import Mathlib.LinearAlgebra.Matrix.ToLin
import Mathlib.LinearAlgebra.Matrix.Basis
import Mathlib.LinearAlgebra.Matrix.Invertible
import Mathlib.LinearAlgebra.Basis.VectorSpace
import Mathlib.LinearAlgebra.FiniteDimensional.Lemmas
import Literature.Barriers.Schanuel.AlgebraicIndependenceOfLogarithmsSixExpProofs
import HarnessLib

/-!
# Barrier (Schanuel): Roy's Theorem 4 and the deduction of Corollary 1 (Roy 1992, §4)

Second companion on the chain behind the named fact
`Literature.Barriers.Schanuel.roy1992_strongSixExponentials` (Roy 1992, §4 Corollary 2), continuing
`Literature.Barriers.Schanuel.AlgebraicIndependenceOfLogarithmsSixExpProofs` (which defines Roy's
`θ̃(M)` = `thetaBar`, vendors Corollary 1 as `roy1992_cor1` and proves Corollary 2 from it).

## What the source prints [Roy1992]

* Notations (p. 24): `K = ℂ` (or `ℂ_p`); `ℚ̄ ⊂ K`; for each `d > 0` the `K`-space `K^d` carries the
  `ℚ̄`-structure `ℚ̄^d`, which "gives immediately the notions of a `K`-vector subspace of `K^d`
  which is rational over `ℚ̄` and of a `K`-linear mapping `f : K^{d₁} → K^{d₂}` which is rational
  over `ℚ̄`" (Bourbaki, Alg. II §8: `f` is rational over `ℚ̄` iff `f(ℚ̄^{d₁}) ⊆ ℚ̄^{d₂}`);
  `𝓛̃ = ℚ̄ + ℚ̄·L`.
* §4, **Theorem 4** (p. 34): "Let `d` be a positive integer, `Z` be a finite dimensional
  `ℚ̄`-vector subspace of `𝓛̃^d`, and `U` be a `K`-vector subspace of `K^d` containing `Z`. Among
  the set of all surjective `K`-linear mappings `t : K^d → K^{d'}` which are rational over `ℚ̄` and
  non-zero, we choose one for which the ratio `dim_K(t(U))/d'` is minimal. Then, letting
  `Z' = t(Z)` and `U' = t(U)`, we have
  `dim_ℚ̄(Z')/(d' + dim_ℚ̄(Z')) ≤ dim_K(U')/d' ≤ dim_K(U)/d`. (1)"
  (Proved there from Theorem 2, hence from Waldschmidt's Theorem 1, pp. 34–37.)
* §4, **Corollary 1** (p. 38) and its proof: "Let `φ : K^l → K^d` be the `K`-linear mapping given
  by `φ(x) = Mx` … We put `Z = φ(ℚ̄^l)` and `U = K·Z = φ(K^l)`. Then `d`, `Z`, and `U` fulfill the
  conditions of Theorem 4. Since `dim_K(U) = n`, this theorem asserts the existence of a surjective
  `K`-linear mapping `t : K^d → K^{d'}` which is rational over `ℚ̄`, and which, letting
  `l' = dim_ℚ̄(t(Z))`, satisfies `n ≥ l'd/(d' + l')`. (7) Since `t` is surjective and rational over
  `ℚ̄`, there exists a basis `(u₁, …, u_d)` of `K^d` over `K`, made of elements of `ℚ̄^d`, whose
  `d − d'` last elements form a basis of `ker(t)` over `K`. Since `Z' = (t ∘ φ)(ℚ̄^l)` is of
  dimension `l'` over `ℚ̄`, there also exists a basis `(v₁, …, v_l)` of `K^l` over `K`, made of
  elements of `ℚ̄^l`, whose `l − l'` last elements belong to `ker(t ∘ φ)`. Relative to these bases
  of `K^d` and `K^l`, the matrix of `φ` can be written as a lower triangular block matrix
  `(M' 0; N N')`, with `M'` of size `d' × l'`. Since … the base-change matrices have their
  coefficients in `ℚ̄`, this implies `θ̃(M) ≤ l'/d'`. The announced inequality follows from this
  upper bound combined with (7)."

## Lean rendering

* `IsRationalMap t` — a `ℂ`-linear `t : ℂ^{d₁} → ℂ^{d₂}` is rational over `ℚ̄` (`t(ℚ̄^{d₁}) ⊆ ℚ̄^{d₂}`,
  `ℚ̄ = algebraicClosure ℚ ℂ`).
* `roy1992_thm4` — Theorem 4 as a named fact, verbatim (for every minimising `t`; "non-zero" as
  `t ≠ 0`; `Z` a `ℚ̄`-submodule of `ℂ^d`, finite-dimensional, with entries in `𝓛̃ = logLinearForms`,
  `U` a `ℂ`-submodule with `Z ⊆ U`; `t(Z)` is the image under `t` restricted to `ℚ̄`-scalars).
* `roy1992_cor1_of_thm4` — **Corollary 1 PROVED from Theorem 4** along the printed lines: a
  minimising `t` exists (the ratio takes finitely many values, `exists_minimal_rationalMap`);
  Theorem 4 gives (7); the bases adapted to `ker t` and `ker (t ∘ φ)` are packaged as invertible
  matrices over `ℚ̄` (`exists_isUnit_rows_eq`: an independent family is the top rows of an
  invertible matrix — used with the rows of the matrix of `t`, a variant of Roy's `(u_i)` giving
  the same block; `exists_isUnit_cols_mem`: a subspace of dimension `k` contains the last `k`
  columns of an invertible matrix — Roy's `(v_j)`), which yields the admissible couple `(d', l')`
  (`isBlockCouple_of_rationalMap`), so `θ̃(M) ≤ l'/d'`, and `x ↦ xd/(1+x)` is increasing.
* `roy1992_strongSixExponentials_of_thm4` — the composite with the first companion:
  `roy1992_thm4 → roy1992_strongSixExponentials`.

What is NOT here: Theorems 1–2 and the proof of Theorem 4 from them (pp. 25–37).

## References

* [Roy1992] D. Roy, *Matrices whose coefficients are linear forms in logarithms*, J. Number
  Theory 41 (1992) 22–47: Notations p. 24; §4 Theorem 4 (p. 34); definition of `θ̃` (p. 37);
  Corollary 1 and its proof, Corollary 2 (p. 38).
-/

noncomputable section
import Literature.Analysis.OperatorTheory.NormContinuousGroup
import Literature.MathematicalPhysics.QuantumLattice.LieTrotter
import Mathlib.LinearAlgebra.Matrix.SpecialLinearGroup
import Mathlib.Topology.Algebra.Group.Matrix
import Mathlib.Analysis.Matrix.Normed
import Mathlib.Analysis.Complex.CauchyIntegral
import Mathlib.Analysis.SpecialFunctions.Trigonometric.Deriv
import Mathlib.Analysis.SpecialFunctions.Trigonometric.DerivHyp
import Mathlib.Data.Fintype.Parity
import HarnessLib

/-!
# One-parameter subgroups of `SL(2, ℂ)` under a continuous finite-dimensional representation:
`exp (πi H) = S(−1)`

Topic `Literature/MathematicalPhysics/QuantumLattice` (trunk T-AQFT). The representation-theoretic
input of the spin–statistics theorem (Streater–Wightman (1964), §4-4, eq. (4-51): "a consequence
of the transformation law of `Ŵ` under the group `SL(2,C) ⊗ SL(2,C)` … the number of undotted
indices … is even (odd) if the field is of integer (half-odd integer) spin", i.e. the continuation
of the boosts of a finite-dimensional representation `S` to imaginary rapidity `2πi` is
`S(−1) = (−1)^{2j}`), proved here for an *arbitrary continuous* finite-dimensional representation
`S : SL(2, ℂ) →* M_ι(ℂ)` without the classification of the irreducible representations:

* `SL2C.gen S hS ξ hξ` — the **generator** of the image `t ↦ S(exp tξ) = exp (t · gen ξ)` of a
  one-parameter subgroup (`NormContinuousGroup`: norm-continuous one-parameter groups are
  exponentials); it is additive (`gen_add`, through the **Lie product formula** `LieTrotter` and the
  continuity of `S`), homogeneous (`gen_smul`) and `Ad`-equivariant (`gen_conj`): the standard
  construction of the derived representation (Hall, *Lie Groups, Lie Algebras, and Representations*
  (2015), Thm. 3.28 (every continuous homomorphism of matrix Lie groups induces a Lie
  algebra homomorphism), via Thm. 2.11 (Lie product formula) and Cor. 3.50);
* `SL2C.exp_pi_mul_I_smul_genH` — **`exp (πi H) = S(−1)`** for the generator `H` of the
  diagonal subgroup `diag(e^t, e^{−t})`. Proof: with `A = e + f`, `K = e − f`,
  `Ad(exp cA) h = cosh(2c) h − sinh(2c) K` in `sl(2)` (a `2 × 2` computation), hence
  `e^{cA'} H e^{−cA'} = cosh(2c) H − sinh(2c) K'` for the generators `H, A', K'` and real `c`; both
  sides are entire in `c`, so the identity persists at `c = iπ/4`, where it reads
  `e^{(iπ/4)A'} H e^{−(iπ/4)A'} = −i K'`; exponentiating, `exp(πi H)` is conjugate to
  `exp(π K') = S(exp π(e − f)) = S(−1)`, which is central.

Hence, for the boosts `B(χ) = Λ(diag(e^{χ/2}, e^{−χ/2}))` with generator `Y = H/2`,
`exp (2πi Y) = S(−1)` (`exp_two_pi_mul_I_smul_half_genH`): the input of
`Literature.Analysis.FunctionSpaces.spin_statistics`.

## References

* B. C. Hall, *Lie Groups, Lie Algebras, and Representations*, 2nd ed., Springer GTM 222 (2015),
  Thm. 2.11 (Lie product formula), Thm. 3.28, Cor. 3.50. [Hall2015]
* R. F. Streater, A. S. Wightman, *PCT, Spin and Statistics, and All That* (1964), §1-3
  (eqs. (1-26)–(1-30): the one-parameter subgroups of `SL(2, ℂ)`), §4-4 eq. (4-51).
  [StreaterWightman1964]

## Mathlib / tree

`Matrix.SpecialLinearGroup` with its topology (`Mathlib.Topology.Algebra.Group.Matrix`), the
`L^∞` operator norm on matrices (`open scoped Matrix.Norms.Operator`), `NormedSpace.exp`,
`exp_units_conj'`, `hasDerivAt_exp_smul_const'`, `Differentiable.analyticAt` and
`AnalyticOnNhd.eqOn_of_preconnected_of_frequently_eq` (identity theorem); from the tree
`tendsto_lieTrotter` (`LieTrotter`) and `exists_eq_exp_smul_of_continuous`, `generator_unique`,
`commute_generator` (`NormContinuousGroup`).
-/

noncomputable section
/-- **Norm of an affine one-excitation function**: for `G = a + b N_k 1`,
`∫_{[0,L)^{3M}} |G|² = (|a|² + M |b|²) L^{3M}` (as an `ℝ≥0∞` lower integral). [folklore] -/
theorem lintegral_cellN_nnnorm_sq_affine (hL : 0 < L) {n : Fin 3 → ℤ} (hn : n ≠ 0) (a b : ℂ) :
    ∫⁻ X in cellN M L, (‖a + b * planeWaveSum L n X‖₊ : ℝ≥0∞) ^ 2 =
      ENNReal.ofReal ((‖a‖ ^ 2 + M * ‖b‖ ^ 2) * (L ^ 3) ^ M) := by
  set G : Config M → ℂ := fun X => a + b * planeWaveSum L n X with hG
  have hGc : Continuous G := continuous_const.add (continuous_const.mul (contDiff_planeWaveSum L n).continuous)
  have hFc : Continuous (planeWaveSum (M := M) L n) := (contDiff_planeWaveSum L n).continuous
  -- complex computation of ∫ G conj G
  have hcplx : ∫ X in cellN M L, G X * conj (G X) =
      (((‖a‖ ^ 2 + M * ‖b‖ ^ 2) * (L ^ 3) ^ M : ℝ) : ℂ) := by
    have hexp : ∀ X, G X * conj (G X) = a * conj a + (a * conj b) * conj (planeWaveSum L n X) +
        (b * conj a) * planeWaveSum L n X +
        (b * conj b) * (planeWaveSum L n X * conj (planeWaveSum L n X)) := by
      intro X; simp only [hG, map_add, map_mul]; ring
    simp_rw [hexp]
    have i1 : IntegrableOn (fun _ : Config M => a * conj a) (cellN M L) volume := integrableOn_cellN continuous_const L
    have i2 : IntegrableOn (fun X : Config M => (a * conj b) * conj (planeWaveSum L n X)) (cellN M L) volume :=
      integrableOn_cellN (continuous_const.mul hFc.star) L
    have i3 : IntegrableOn (fun X : Config M => (b * conj a) * planeWaveSum L n X) (cellN M L) volume :=
      integrableOn_cellN (continuous_const.mul hFc) L
    have i4 : IntegrableOn (fun X : Config M => (b * conj b) * (planeWaveSum L n X * conj (planeWaveSum L n X))) (cellN M L) volume :=
      integrableOn_cellN (continuous_const.mul (hFc.mul hFc.star)) L
    have i12 : IntegrableOn (fun X : Config M =>
        a * conj a + (a * conj b) * conj (planeWaveSum L n X)) (cellN M L) volume := i1.add i2
    have i123 : IntegrableOn (fun X : Config M =>
        a * conj a + (a * conj b) * conj (planeWaveSum L n X) + (b * conj a) * planeWaveSum L n X)
        (cellN M L) volume := i12.add i3
    have e1 : ∫ _ in cellN M L, a * conj a = (((L ^ 3) ^ M : ℝ) : ℂ) * (a * conj a) :=
      setIntegral_cellN_const hL.le _
    have e2 : ∫ X in cellN M L, (a * conj b) * conj (planeWaveSum L n X) = 0 := by
      rw [integral_const_mul, integral_conj, setIntegral_cellN_planeWaveSum hL hn, map_zero,
        mul_zero]
    have e3 : ∫ X in cellN M L, (b * conj a) * planeWaveSum L n X = 0 := by
      rw [integral_const_mul, setIntegral_cellN_planeWaveSum hL hn, mul_zero]
    have e4 : ∫ X in cellN M L, (b * conj b) * (planeWaveSum L n X * conj (planeWaveSum L n X)) =
        (b * conj b) * ((M : ℂ) * (((L ^ 3) ^ M : ℝ) : ℂ)) := by
      rw [integral_const_mul, setIntegral_cellN_planeWaveSum_mul_conj hL hn]
    rw [integral_add i123 i4, integral_add i12 i3, integral_add i1 i2, e1, e2, e3, e4,
      Complex.mul_conj', Complex.mul_conj']
    push_cast
    ring
  -- real integral of ‖G‖²
  have hreal : ∫ X in cellN M L, ‖G X‖ ^ 2 = (‖a‖ ^ 2 + M * ‖b‖ ^ 2) * (L ^ 3) ^ M := by
    have h1 : ((∫ X in cellN M L, ‖G X‖ ^ 2 : ℝ) : ℂ) = ∫ X in cellN M L, G X * conj (G X) := by
      rw [← integral_complex_ofReal]
      congr 1
      funext X
      rw [Complex.mul_conj']
      push_cast
      rfl
    exact_mod_cast h1.trans hcplx
  have hint : IntegrableOn (fun X => ‖G X‖ ^ 2) (cellN M L) volume :=
    integrableOn_cellN (hGc.norm.pow 2) L
  calc ∫⁻ X in cellN M L, (‖G X‖₊ : ℝ≥0∞) ^ 2
      = ∫⁻ X in cellN M L, ENNReal.ofReal (‖G X‖ ^ 2) := by simp_rw [coe_nnnorm_sq_eq_ofReal]
    _ = ENNReal.ofReal (∫ X in cellN M L, ‖G X‖ ^ 2) :=
        (ofReal_integral_eq_lintegral_ofReal hint (Filter.Eventually.of_forall fun X => by positivity)).symm
    _ = _ := by rw [hreal]

/-! ### Derivative and kinetic energy of the one-excitation function -/

/-- `D(N_k 1)(X) = ∑ⱼ De_n(xⱼ) ∘ projⱼ`. [folklore] -/
theorem hasFDerivAt_planeWaveSum (L : ℝ) (n : Fin 3 → ℤ) (X : Config M) :
    HasFDerivAt (planeWaveSum (M := M) L n)
      (∑ j, (fderiv ℝ (cellWave L n) (X j)).comp (ContinuousLinearMap.proj j)) X := by
  have h : ∀ j : Fin M, HasFDerivAt (fun Y : Config M => cellWave L n (Y j))
      ((fderiv ℝ (cellWave L n) (X j)).comp (ContinuousLinearMap.proj j)) X := fun j => by
    have := ((hasFDerivAt_cellWave L n (X j)).differentiableAt.hasFDerivAt).comp X
      (hasFDerivAt_apply (𝕜 := ℝ) j X)
    exact this
  show HasFDerivAt (fun Y : Config M => ∑ j, cellWave L n (Y j)) _ X
  exact HasFDerivAt.fun_sum (u := Finset.univ) fun j _ => h j

/-- `∂_{i,c}(N_k 1)(X) = (2πi n_c / L) e_n(xᵢ)`. [folklore] -/
theorem fderiv_planeWaveSum_apply_single (L : ℝ) (n : Fin 3 → ℤ) (X : Config M) (i : Fin M)
    (c : Fin 3) :
    fderiv ℝ (planeWaveSum (M := M) L n) X (Pi.single i (EuclideanSpace.single c 1)) =
      (2 * Real.pi * Complex.I * (n c) / L) * cellWave L n (X i) := by
  rw [(hasFDerivAt_planeWaveSum L n X).fderiv, FunLike.coe_sum, Finset.sum_apply,
    Finset.sum_eq_single i]
  · rw [ContinuousLinearMap.comp_apply, ContinuousLinearMap.proj_apply, Pi.single_eq_same,
      fderiv_cellWave_apply_single]
  · intro j _ hji
    rw [ContinuousLinearMap.comp_apply, ContinuousLinearMap.proj_apply, Pi.single_eq_of_ne hji,
      map_zero]
  · intro h; exact (h (Finset.mem_univ i)).elim

/-- The squared lattice momentum `|2πn/L|² = ∑_c (2π n_c/L)²`. [folklore] -/
def momSq (L : ℝ) (n : Fin 3 → ℤ) : ℝ := ∑ c : Fin 3, (2 * Real.pi * (n c) / L) ^ 2

/-- `momSq ≥ 0`. [folklore] -/
theorem momSq_nonneg (L : ℝ) (n : Fin 3 → ℤ) : 0 ≤ momSq L n :=
  Finset.sum_nonneg fun _ _ => sq_nonneg _

/-- `|2π e₀/L|² = (2π/L)²`. [folklore] -/
theorem momSq_e0 (L : ℝ) : momSq L e0 = (2 * Real.pi / L) ^ 2 := by
  simp [momSq, e0, Fin.sum_univ_three]
import Summits.NavierStokesRegularity.NavierStokesRegularity.Theorems.TypeIQuarterGateQuarterLawTypeIBackwardWindow
import HarnessLib

/-!
# `TypeIQuarterGate`: on the Type-I class the slice quarter law IS the backward-window quarter law
# (crux `QuarterLawTypeI`, stmt-NavierStokesRegularity-23726)

`--supports stmt-NavierStokesRegularity-23726` (helper; sequel to
`Theorems/TypeIQuarterGateQuarterLawTypeIBackwardWindow.lean`, p823532).

K1 = `QuarterLawTypeI` asks for the SLICE law `Z(t) := ∫‖curl u(t)‖² ≤ K/√(T−t)` along a maximal
classical Leray–Hopf solution from a rapidly decaying datum with the sup-norm Type-I rate.  The
backward-window transfer `Z(t) ≤ (e^{C'²/2}/(T−t)) ∫_{2t−T}^{t} Z` (p823532) and one integration give,
BY NAME:

* `backwardWindowLaw_of_quarterLawTypeI`, `quarterLawTypeI_of_backwardWindowLaw`,
  `quarterLawTypeI_iff_backwardWindowLaw` — **`QuarterLawTypeI` ⟺ the BACKWARD-WINDOW QUARTER LAW**:
  along every blow-up of K1's class, `∫_{2t−T}^{t} Z(s) ds ≤ K√(T−t)` for `t` near `T`; i.e. the
  enstrophy AVERAGED over the last parabolic window `[t − (T−t), t]` obeys Leray's upper quarter rate.
  Compare the tree's `QuarterLawWindow.quarterLawTypeI_iff_energyHalfHolderTypeI` (p820364: windows
  `[a, T)` reaching the singular time, all `a`); here only the windows `[T−2δ, T−δ]` STRICTLY BEFORE the
  singular time are charged, one per scale `δ`.

Repair-census wording for 23726: unconditionally the dissipation over backward parabolic windows is
`o(1)` as `δ = T−t → 0` (`QuarterLawBackwardWindow.exists_window_lt`, whence `Z = o((T−t)⁻¹)`);
K1 is EXACTLY the rate `O(√δ)` for these windows.  Nothing in between is claimed.

HONEST FRAMING: reformulation of an OPEN crux along a HYPOTHETICAL blow-up; `QuarterLawTypeI` remains
OPEN; nothing about Navier–Stokes regularity is claimed and no summit statement is proved. [folklore]
-/

-- the problem directory repeats the summit name (`NavierStokesRegularity/NavierStokesRegularity`)
set_option linter.dupNamespace false

noncomputable section

open Set Filter Topology MeasureTheory Function
open scoped ENNReal NNReal

namespace Summit.NavierStokesRegularity.NavierStokesRegularity.Theorems

namespace QuarterLawBackwardWindow

open Literature.Analysis.FluidPDE
open Summit.NavierStokesRegularity.NavierStokesRegularity.Theorems.QuarterLawWindow
  (exists_rate_of_isTypeIBlowup')
open Summit.NavierStokesRegularity.NavierStokesRegularity.Theses.TypeIQuarterGate

/-! ### By name: the slice quarter law IS the backward-window quarter law on the Type-I class -/

/-- **K1 ⟹ the backward-window law** (one integration: on the window `(2t−T, t)` every slice has
`T − s ≥ T − t`, so `Z(s) ≤ K⁺/√(T−t)`, and the window has length `T − t`). [folklore] -/
theorem backwardWindowLaw_of_quarterLawTypeI (h : QuarterLawTypeI) :
    ∀ (ν T : ℝ), 0 < ν → 0 < T →
      ∀ (u : ℝ → EuclideanSpace ℝ (Fin 3) → EuclideanSpace ℝ (Fin 3))
        (p : ℝ → EuclideanSpace ℝ (Fin 3) → ℝ),
        IsMaximalSmoothSolution ν 0 u p T → IsLerayHopfOn T ν 0 (u 0) u →
        HasRapidSpatialDecay (u 0) → IsTypeIBlowup u T →
        ∃ K t₀ : ℝ, t₀ < T ∧ T ≤ 2 * t₀ ∧ ∀ t ∈ Ico t₀ T,
          ∫⁻ s in Ioo (2 * t - T) t, ∫⁻ x, ‖curl (u s) x‖ₑ ^ 2 ≤
            ENNReal.ofReal (K * Real.sqrt (T - t)) := by
  intro ν T hν hT u p hmax hLH hdec hI
  obtain ⟨K, hK⟩ := h ν T hν hT u p hmax hLH hdec hI
  refine ⟨max K 0, T / 2, by linarith, by linarith, fun t ht => ?_⟩
  have hδ0 : 0 < T - t := sub_pos.2 ht.2
  have hsδ : 0 < Real.sqrt (T - t) := Real.sqrt_pos.2 hδ0
  have ht0 : 0 ≤ 2 * t - T := by linarith [ht.1]
  -- every slice of the window is bounded by `K⁺/√(T−t)`
  have hslice : ∀ s ∈ Ioo (2 * t - T) t,
      ∫⁻ x, ‖curl (u s) x‖ₑ ^ 2 ≤ ENNReal.ofReal (max K 0 / Real.sqrt (T - t)) := by
    intro s hs
    have hsT : s ∈ Ico 0 T := ⟨ht0.trans hs.1.le, hs.2.trans ht.2⟩
    refine (hK s hsT).trans (ENNReal.ofReal_le_ofReal ?_)
    calc K / Real.sqrt (T - s) ≤ max K 0 / Real.sqrt (T - s) :=
          div_le_div_of_nonneg_right (le_max_left _ _) (Real.sqrt_nonneg _)
      _ ≤ max K 0 / Real.sqrt (T - t) :=
          div_le_div_of_nonneg_left (le_max_right _ _) hsδ
            (Real.sqrt_le_sqrt (by linarith [hs.2]))
  calc ∫⁻ s in Ioo (2 * t - T) t, ∫⁻ x, ‖curl (u s) x‖ₑ ^ 2
      ≤ ∫⁻ _ in Ioo (2 * t - T) t, ENNReal.ofReal (max K 0 / Real.sqrt (T - t)) :=
        setLIntegral_mono' measurableSet_Ioo fun s hs => hslice s hs
    _ = ENNReal.ofReal (max K 0 / Real.sqrt (T - t)) * volume (Ioo (2 * t - T) t) :=
        setLIntegral_const _ _
    _ = ENNReal.ofReal (max K 0 * Real.sqrt (T - t)) := by
        rw [Real.volume_Ioo, show t - (2 * t - T) = T - t by ring,
          ← ENNReal.ofReal_mul (div_nonneg (le_max_right _ _) hsδ.le)]
        congr 1
        rw [div_mul_eq_mul_div, mul_div_assoc, Real.div_sqrt]

/-- **The backward-window law ⟹ K1** (the transfer `lintegral_curl_sq_le_exp_div_mul_window`:
`Z(t) ≤ (c/(T−t))·K√(T−t) = cK/√(T−t)` near `T`, then the tree's `quarterLaw_of_eventually` for the
early times). [folklore] -/
theorem quarterLawTypeI_of_backwardWindowLaw
    (h : ∀ (ν T : ℝ), 0 < ν → 0 < T →
      ∀ (u : ℝ → EuclideanSpace ℝ (Fin 3) → EuclideanSpace ℝ (Fin 3))
        (p : ℝ → EuclideanSpace ℝ (Fin 3) → ℝ),
        IsMaximalSmoothSolution ν 0 u p T → IsLerayHopfOn T ν 0 (u 0) u →
        HasRapidSpatialDecay (u 0) → IsTypeIBlowup u T →
        ∃ K t₀ : ℝ, t₀ < T ∧ T ≤ 2 * t₀ ∧ ∀ t ∈ Ico t₀ T,
          ∫⁻ s in Ioo (2 * t - T) t, ∫⁻ x, ‖curl (u s) x‖ₑ ^ 2 ≤
            ENNReal.ofReal (K * Real.sqrt (T - t))) :
    QuarterLawTypeI := by
  intro ν T hν hT u p hmax hLH hdec hI
  obtain ⟨C, hC⟩ := exists_rate_of_isTypeIBlowup' hν hI
  obtain ⟨t₁, ht₁, -, hwin⟩ := lintegral_curl_sq_le_exp_div_mul_window hν hT hmax.1 hLH hdec hC
  obtain ⟨K, t₀, ht₀T, -, hK⟩ := h ν T hν hT u p hmax hLH hdec hI
  set c : ℝ := Real.exp ((max C 1) ^ 2 / 2) with hc
  have hc0 : 0 < c := Real.exp_pos _
  refine LorentzOfEnvelope.quarterLaw_of_eventually hν hT hmax.1 hLH hdec
    ⟨c * max K 0, max t₁ t₀, max_lt ht₁.2 ht₀T, fun t ht => ?_⟩
  have htt₁ : t ∈ Ico t₁ T := ⟨(le_max_left _ _).trans ht.1, ht.2⟩
  have htt₀ : t ∈ Ico t₀ T := ⟨(le_max_right _ _).trans ht.1, ht.2⟩
  have hδ0 : 0 < T - t := sub_pos.2 ht.2
  have hsδ : 0 < Real.sqrt (T - t) := Real.sqrt_pos.2 hδ0
  have hK' : ∫⁻ s in Ioo (2 * t - T) t, ∫⁻ x, ‖curl (u s) x‖ₑ ^ 2 ≤
      ENNReal.ofReal (max K 0 * Real.sqrt (T - t)) :=
    (hK t htt₀).trans (ENNReal.ofReal_le_ofReal
      (mul_le_mul_of_nonneg_right (le_max_left _ _) hsδ.le))
  calc ∫⁻ x, ‖curl (u t) x‖ₑ ^ 2
      ≤ ENNReal.ofReal (c / (T - t)) * ∫⁻ s in Ioo (2 * t - T) t, ∫⁻ x, ‖curl (u s) x‖ₑ ^ 2 :=
        hwin t htt₁
    _ ≤ ENNReal.ofReal (c / (T - t)) * ENNReal.ofReal (max K 0 * Real.sqrt (T - t)) :=
        mul_le_mul_right hK' _
    _ = ENNReal.ofReal (c * max K 0 / Real.sqrt (T - t)) := by
        rw [← ENNReal.ofReal_mul (div_pos hc0 hδ0).le]
        congr 1
        calc c / (T - t) * (max K 0 * Real.sqrt (T - t))
            = c * max K 0 * (Real.sqrt (T - t) / (T - t)) := by ring
          _ = c * max K 0 * (1 / Real.sqrt (T - t)) := by rw [Real.sqrt_div_self']
          _ = c * max K 0 / Real.sqrt (T - t) := by ring

/-- **BY NAME: `QuarterLawTypeI` ⟺ the BACKWARD-WINDOW QUARTER LAW on the Type-I class** — along every
blow-up of K1's class, `∫_{2t−T}^{t} ∫‖curl u(s)‖² ds ≤ K√(T−t)` for `t` near `T` (equivalently: the
AVERAGE of the enstrophy over the last parabolic window `[t−(T−t), t]` obeys Leray's upper quarter rate).
Repair-census wording for 23726: the missing estimate is a bound of order `√δ` on the dissipation over
backward parabolic windows of length `δ = T−t`; what is proved unconditionally is `o(1)`
(`exists_window_lt`) — the gap between `o(1)` and `O(√δ)` is the crux. [folklore] -/
theorem quarterLawTypeI_iff_backwardWindowLaw :
    QuarterLawTypeI ↔
      ∀ (ν T : ℝ), 0 < ν → 0 < T →
        ∀ (u : ℝ → EuclideanSpace ℝ (Fin 3) → EuclideanSpace ℝ (Fin 3))
          (p : ℝ → EuclideanSpace ℝ (Fin 3) → ℝ),
          IsMaximalSmoothSolution ν 0 u p T → IsLerayHopfOn T ν 0 (u 0) u →
          HasRapidSpatialDecay (u 0) → IsTypeIBlowup u T →
          ∃ K t₀ : ℝ, t₀ < T ∧ T ≤ 2 * t₀ ∧ ∀ t ∈ Ico t₀ T,
            ∫⁻ s in Ioo (2 * t - T) t, ∫⁻ x, ‖curl (u s) x‖ₑ ^ 2 ≤
              ENNReal.ofReal (K * Real.sqrt (T - t)) :=
  ⟨backwardWindowLaw_of_quarterLawTypeI, quarterLawTypeI_of_backwardWindowLaw⟩

end QuarterLawBackwardWindow

end Summit.NavierStokesRegularity.NavierStokesRegularity.Theorems

end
-----
§ **WHAT TO PRODUCE**
Work out how many lines above include the string "momSq", then give that number alone.

§ **ANSWER SPACE**
5